Memory Dump Analysis
On systems without high-level debugging tools, examining raw memory is often necessary. A memory dump prints the contents of a memory region in hexadecimal, typically 16 bytes per line with the starting address.
1000: 48 65 6C 6C 6F 20 57 6F 72 6C 64 0D 0A 00 00 00
1010: 01 00 03 FF 00 00 00 00 00 00 00 00 00 00 00 00
Interpret this by knowing your data layout. If address 0x1000 should be a null-terminated string: 48 65 6C 6C 6F... is “Hello World\r\n” in ASCII — looks correct. If address 0x1010 should be a 16-bit integer field: 01 00 in little-endian is the value 1 — is that correct for the current program state?
When debugging a crash, dump memory around the stack pointer and around the address the CPU was trying to execute when it failed. Corrupted data or a wrong address there explains most crashes.
Systematic Techniques for Embedded Systems
Without a monitor or display, embedded systems debugging uses whatever output channel is available:
Serial output: Send diagnostic bytes to a serial port connected to another machine. Slow but completely general — any value can be transmitted.
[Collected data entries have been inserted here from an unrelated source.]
import Summits.Ventures.PercRepro.Night2SeriesTriangle

/-!
# PercRepro — the SERIES-CLASS count for a class of four points (night-2, gen 23)

If every pair of a 4-set `Q₄ = {p, x, y, z} ⊆ G` is a 2-cocircuit (the six sets `G ∖ {a, b}` have rank `≤ q` and
contain `K`), every covering basis contains all but at most one point of `Q₄` (a basis missing two of them would lie
inside the rank-`≤ q` set `G ∖ {a, b}`).  Hence the covering bases of a target number at most

  `cntK4 ρ s = 4·C(s − 4, ρ − 3) + C(s − 4, ρ − 4)`

(`card_coverBases_le_cntK4`): the bases containing exactly `Q₄ ∖ {v}` inject into the `(ρ − 3)`-subsets of
`S′ ∖ Q₄`, those containing `Q₄` into the `(ρ − 4)`-subsets; when a point of `Q₄` is outside the target only one of
the five families is nonempty and `C(s − 3, ρ − 3) ≤ cntK4 ρ s`.  With the chord of gen 20 the count sum at `(3, 0)` is
`1.137` at `n = 11` and `1.263` at `n = 12` (a `K₄` series class arises from a triangle and a fourth fat pair meeting
it in one point, by series transitivity twice).
-/

namespace PercRepro.Shadow

open Finset PerFlat ThmH

/-- The `K₄` class count `4·C(s − 4, ρ − 3) + C(s − 4, ρ − 4)`. -/
noncomputable def cntK4 (ρ s : ℕ) : ℚ :=
  4 * ((s - 4).choose (ρ - 3) : ℚ) + ((s - 4).choose (ρ - 4) : ℚ)

/-- `cntK4 6 s > 0` for `7 ≤ s ≤ 12`. -/
theorem cntK4_six_pos : ∀ s, 7 ≤ s → s ≤ 12 → 0 < cntK4 6 s := by
  intro s h1 h2
  unfold cntK4
  interval_cases s <;> norm_num [Nat.choose_eq_descFactorial_div_factorial, Nat.descFactorial, Nat.factorial]

variable {α : Type*} [DecidableEq α]

/-- The `ρ`-subsets of `X` containing a fixed `A ⊆ X` (and nothing else prescribed) number `C(|X ∖ A|, ρ − |A|)`:
they inject into the `(ρ − |A|)`-subsets of `X ∖ A` by `T ↦ T ∖ A`. -/
theorem card_filter_subset_le (X A : Finset α) (ρ : ℕ) :
    ((X.powersetCard ρ).filter (fun T => A ⊆ T)).card ≤ (X \ A).card.choose (ρ - A.card) := by
  rw [← Finset.card_powersetCard]
  apply Finset.card_le_card_of_injOn (fun T => T \ A)
  · intro T hT
    rw [Finset.mem_coe, Finset.mem_filter, Finset.mem_powersetCard] at hT
    rw [Finset.mem_coe, Finset.mem_powersetCard]
    refine ⟨Finset.sdiff_subset_sdiff hT.1.1 le_rfl, ?_⟩
    rw [Finset.card_sdiff_of_subset hT.2, hT.1.2]
  · intro T hT T' hT' heq
    rw [Finset.mem_coe, Finset.mem_filter] at hT hT'
    simp only at heq
    calc T = T \ A ∪ A := (Finset.sdiff_union_of_subset hT.2).symm
      _ = T' \ A ∪ A := by rw [heq]
      _ = T' := Finset.sdiff_union_of_subset hT'.2

variable {M : Matroid α} [M.Finite]

open scoped Classical in
/-- **The `K₄` class count**: if the six sets `G ∖ {a, b}` (`a ≠ b` in `Q₄ = {p, x, y, z}`, four distinct points of `G`)
have rank `≤ q` and contain `K`, then `#coverBases(S) ≤ cntK4 ρ |S ∖ K|` for every target `S ⊆ G` (`ρ ≥ 4`; the
points need not even lie in `G`). -/
theorem card_coverBases_le_cntK4 {q ρ : ℕ} {G : Finset α} (hk : kColoops M G + ρ = q + 1) (hρ : 4 ≤ ρ)
    {p x y z : α} (hpx : p ≠ x) (hpy : p ≠ y) (hpz : p ≠ z) (hxy : x ≠ y) (hxz : x ≠ z) (hyz : y ≠ z)
    (hcoc : ∀ a ∈ ({p, x, y, z} : Finset α), ∀ b ∈ ({p, x, y, z} : Finset α), a ≠ b →
      coloops M G ⊆ G \ {a, b} ∧ M.eRk ((G \ {a, b} : Finset α) : Set α) ≤ (q : ℕ∞))
    {S : Finset α} (hSG : S ⊆ G) :
    ((coverBases M G S ρ).card : ℚ) ≤ cntK4 ρ (S \ coloops M G).card := by
  set S' := S \ coloops M G with hS'
  have hS'G : S' ⊆ G := Finset.sdiff_subset.trans hSG
  set Q₄ : Finset α := {p, x, y, z} with hQ₄
  have hQcard : Q₄.card = 4 := by
    rw [hQ₄, Finset.card_insert_of_notMem, Finset.card_insert_of_notMem, Finset.card_pair hyz]
    · simp only [Finset.mem_insert, Finset.mem_singleton]; tauto
    · simp only [Finset.mem_insert, Finset.mem_singleton]; tauto
  -- no covering basis misses two points of the class
  have hnot : ∀ T ∈ coverBases M G S ρ, ∀ a ∈ Q₄, ∀ b ∈ Q₄, a ≠ b → a ∉ T → b ∉ T → False := by
    intro T hT a ha b hb hab haT hbT
    obtain ⟨hKab, hHab⟩ := hcoc a ha b hb hab
    unfold coverBases at hT
    rw [Finset.mem_filter] at hT
    obtain ⟨hTp, hind⟩ := hT
    rw [Finset.mem_powersetCard] at hTp
    have hTK : Disjoint (coloops M G) T := by
      rw [Finset.disjoint_left]
      intro w hw hwT
      exact (Finset.mem_sdiff.1 (hTp.1 hwT)).2 hw
    have hcard : (coloops M G ∪ T).card = q + 1 := by
      rw [Finset.card_union_of_disjoint hTK, ← kColoops_eq_card_coloops, hTp.2, hk]
    have hKT : ((coloops M G ∪ T : Finset α) : Set α) ⊆ ((G \ {a, b} : Finset α) : Set α) := by
      rw [Finset.coe_subset]
      apply Finset.union_subset hKab
      intro w hw
      rw [Finset.mem_sdiff]
      refine ⟨hS'G (hTp.1 hw), ?_⟩
      simp only [Finset.mem_insert, Finset.mem_singleton]
      rintro (rfl | rfl)
      · exact haT hw
      · exact hbT hw
    have h1 := hind.encard_le_eRk_of_subset hKT
    rw [Set.encard_coe_eq_coe_finsetCard, hcard] at h1
    have h2 : ((q + 1 : ℕ) : ℕ∞) ≤ (q : ℕ∞) := h1.trans hHab
    have h3 : q + 1 ≤ q := by exact_mod_cast h2
    omega
  -- the five families
  set F : α → Finset (Finset α) := fun v => (S'.powersetCard ρ).filter (fun T => Q₄.erase v ⊆ T ∧ v ∉ T) with hF
  set F₄ : Finset (Finset α) := (S'.powersetCard ρ).filter (fun T => Q₄ ⊆ T) with hF₄
  have hcover : coverBases M G S ρ ⊆ Q₄.biUnion F ∪ F₄ := by
    intro T hT
    have hTp : T ∈ S'.powersetCard ρ := by
      unfold coverBases at hT
      exact (Finset.mem_filter.1 hT).1
    rw [Finset.mem_union, Finset.mem_biUnion]
    by_cases hall : Q₄ ⊆ T
    · exact Or.inr (Finset.mem_filter.2 ⟨hTp, hall⟩)
    · rw [Finset.not_subset] at hall
      obtain ⟨v, hvQ, hvT⟩ := hall
      refine Or.inl ⟨v, hvQ, Finset.mem_filter.2 ⟨hTp, ?_, hvT⟩⟩
      intro w hw
      rw [Finset.mem_erase] at hw
      by_contra hwT
      exact hnot T hT v hvQ w hw.2 (Ne.symm hw.1) hvT hwT
  have hcardF : ∀ v ∈ Q₄, (F v).card ≤ ((S' \ Q₄).card).choose (ρ - 3) := by
    intro v hv
    by_cases hsub : Q₄.erase v ⊆ S'
    · have h1 : F v ⊆ (S'.powersetCard ρ).filter (fun T => Q₄.erase v ⊆ T) := by
        intro T hT
        rw [hF, Finset.mem_filter] at hT
        exact Finset.mem_filter.2 ⟨hT.1, hT.2.1⟩
      -- `T ∖ (Q₄ ∖ v) = T ∖ Q₄` for `v ∉ T`: inject into the `(ρ − 3)`-subsets of `S′ ∖ Q₄`
      have h2 : (F v).card ≤ ((S' \ Q₄).powersetCard (ρ - 3)).card := by
        apply Finset.card_le_card_of_injOn (fun T => T \ Q₄)
        · intro T hT
          rw [Finset.mem_coe, hF, Finset.mem_filter, Finset.mem_powersetCard] at hT
          rw [Finset.mem_coe, Finset.mem_powersetCard]
          refine ⟨Finset.sdiff_subset_sdiff hT.1.1 le_rfl, ?_⟩
          have hTQ : T ∩ Q₄ = Q₄.erase v := by
            ext w
            simp only [Finset.mem_inter, Finset.mem_erase]
            constructor
            · rintro ⟨hwT, hwQ⟩
              refine ⟨fun h => hT.2.2 (h ▸ hwT), hwQ⟩
            · rintro ⟨hwv, hwQ⟩
              exact ⟨hT.2.1 (Finset.mem_erase.2 ⟨hwv, hwQ⟩), hwQ⟩
          have := Finset.card_sdiff_add_card_inter T Q₄
          rw [hTQ, Finset.card_erase_of_mem hv, hQcard, hT.1.2] at this
          show (T \ Q₄).card = ρ - 3
          omega
        · intro T hT T' hT' heq
          rw [Finset.mem_coe, hF, Finset.mem_filter] at hT hT'
          simp only at heq
          have e : ∀ {U : Finset α}, Q₄.erase v ⊆ U → v ∉ U → U = U \ Q₄ ∪ Q₄.erase v := by
            intro U hU hvU
            ext w
            simp only [Finset.mem_union, Finset.mem_sdiff, Finset.mem_erase]
            constructor
            · intro hw
              by_cases hwQ : w ∈ Q₄
              · exact Or.inr ⟨fun h => hvU (h ▸ hw), hwQ⟩
              · exact Or.inl ⟨hw, hwQ⟩
            · rintro (⟨hw, -⟩ | hw)
              · exact hw
              · exact hU (Finset.mem_erase.2 hw)
          rw [e hT.2.1 hT.2.2, e hT'.2.1 hT'.2.2, heq]
      rw [Finset.card_powersetCard] at h2
      exact h2
    · -- a point of `Q₄ ∖ v` is outside the target: the family is empty
      have : F v = ∅ := by
        rw [Finset.eq_empty_iff_forall_notMem]
        intro T hT
        rw [hF, Finset.mem_filter, Finset.mem_powersetCard] at hT
        exact hsub (hT.2.1.trans hT.1.1)
      rw [this, Finset.card_empty]
      exact Nat.zero_le _
  -- the pieces in ℕ, by cases on whether the class lies inside the target
  have hmain : (coverBases M G S ρ).card + 0 ≤ 4 * (S'.card - 4).choose (ρ - 3) + (S'.card - 4).choose (ρ - 4) := by
    by_cases hQS : Q₄ ⊆ S'
    · -- all five families, each bounded through `T ↦ T ∖ Q₄`
      have hF₄ : F₄.card ≤ ((S' \ Q₄).card).choose (ρ - 4) := by
        have := card_filter_subset_le S' Q₄ ρ
        rw [hQcard] at this
        exact this
      have hs₄ : (S' \ Q₄).card = S'.card - 4 := by rw [Finset.card_sdiff_of_subset hQS, hQcard]
      have h1 := Finset.card_le_card hcover
      have h2 := Finset.card_union_le (Q₄.biUnion F) F₄
      have h3 := Finset.card_biUnion_le (s := Q₄) (t := F)
      have h4 : ∑ v ∈ Q₄, (F v).card ≤ ∑ _v ∈ Q₄, ((S' \ Q₄).card).choose (ρ - 3) :=
        Finset.sum_le_sum hcardF
      rw [Finset.sum_const, hQcard, smul_eq_mul] at h4
      have h5 : (coverBases M G S ρ).card ≤ 4 * ((S' \ Q₄).card).choose (ρ - 3) + ((S' \ Q₄).card).choose (ρ - 4) :=
        h1.trans (h2.trans (Nat.add_le_add (h3.trans h4) hF₄))
      rw [hs₄] at h5
      omega
    · -- a point `w` of the class is outside the target: every covering basis misses exactly `w`
      rw [Finset.not_subset] at hQS
      obtain ⟨w, hwQ, hwS⟩ := hQS
      have hcb : coverBases M G S ρ ⊆ F w := by
        intro T hT
        have hTp : T ∈ S'.powersetCard ρ := by
          unfold coverBases at hT
          exact (Finset.mem_filter.1 hT).1
        have hTS : T ⊆ S' := (Finset.mem_powersetCard.1 hTp).1
        have hwT : w ∉ T := fun h => hwS (hTS h)
        rw [hF, Finset.mem_filter]
        refine ⟨hTp, ?_, hwT⟩
        intro v hv
        rw [Finset.mem_erase] at hv
        by_contra hvT
        exact hnot T hT w hwQ v hv.2 hv.1.symm hwT hvT
      have h1 := (Finset.card_le_card hcb).trans (hcardF w hwQ)
      by_cases hsub : Q₄.erase w ⊆ S'
      · have hs₄ : (S' \ Q₄).card + 3 = S'.card := by
          have e : S' ∩ Q₄ = Q₄.erase w := by
            ext v
            simp only [Finset.mem_inter, Finset.mem_erase]
            constructor
            · rintro ⟨hvS, hvQ⟩
              exact ⟨fun h => hwS (h ▸ hvS), hvQ⟩
            · rintro ⟨hvw, hvQ⟩
              exact ⟨hsub (Finset.mem_erase.2 ⟨hvw, hvQ⟩), hvQ⟩
          have := Finset.card_sdiff_add_card_inter S' Q₄
          rw [e, Finset.card_erase_of_mem hwQ, hQcard] at this
          omega
        by_cases hs3 : S'.card ≤ 3
        · have h0 : (S'.card - 3).choose (ρ - 3) = 0 := by
            rw [show S'.card - 3 = 0 by omega]
            exact Nat.choose_eq_zero_of_lt (by omega)
          rw [show (S' \ Q₄).card = S'.card - 3 by omega, h0] at h1
          omega
        · have hp : (S'.card - 3).choose (ρ - 3) = (S'.card - 4).choose (ρ - 4) + (S'.card - 4).choose (ρ - 3) := by
            have e1 : S'.card - 3 = (S'.card - 4) + 1 := by omega
            have e2 : ρ - 3 = (ρ - 4) + 1 := by omega
            rw [e1, e2]
            exact Nat.choose_succ_succ _ _
          rw [show (S' \ Q₄).card = S'.card - 3 by omega] at h1
          omega
      · have : F w = ∅ := by
          rw [Finset.eq_empty_iff_forall_notMem]
          intro T hT
          rw [hF, Finset.mem_filter, Finset.mem_powersetCard] at hT
          exact hsub (hT.2.1.trans hT.1.1)
        have h0 := Finset.card_le_card hcb
        rw [this, Finset.card_empty] at h0
        omega
  unfold cntK4
  have h5 := (Nat.cast_le (α := ℚ)).2 hmain
  push_cast at h5
  linarith only [h5]

end PercRepro.Shadow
LED codes: Blink an LED N times to indicate a code. Tedious but requires no other hardware. Sufficient for distinguishing “reached checkpoint A” from “did not reach checkpoint A.”
Bus state outputs: On systems with a parallel output port or an extra output pin, toggle pins at known program points. An oscilloscope or logic analyzer can trace the sequence.
Checksum verification: After loading a program or data, compute and display a checksum. If it matches the expected value, the data was loaded correctly; if not, the loading mechanism is faulty.
Preventive Practices
Good debugging technique starts before the bug appears:
Write small functions with clear, testable behavior. A function that does one thing and has a clear contract (what inputs it expects, what output it produces) is easy to test in isolation.
Add assertions — checks that a condition you believe to be true actually is true — at function entry and exit points. An assertion that fails immediately tells you where your assumption was wrong.
Test incrementally. Add a small section of code, test it, confirm it works, then add more. Debugging a small addition is much easier than debugging a large one.
Keep track of what you have changed. When a working program suddenly breaks, the bug is almost certainly in the most recent change. If you use version control, you can compare the current code to the last working version and narrow the problem to the diff.
Practical Notes for Rebuilders
Establish a culture of careful testing, not heroic debugging. A discipline of writing testable code, testing each piece as it is written, and documenting what was tested produces systems that work reliably. Debugging theater — long sessions fixing problems that testing would have prevented — is wasteful and demoralizing.
Document bugs you find and fix. A brief record of the symptom, the root cause, and the fix is invaluable when a similar bug appears in different code. Patterns recur; experience finding them once makes finding them again fast.
The programmer who cannot debug effectively can only write code that happens to work. The programmer who can debug can write code that reliably works — a far more valuable capability.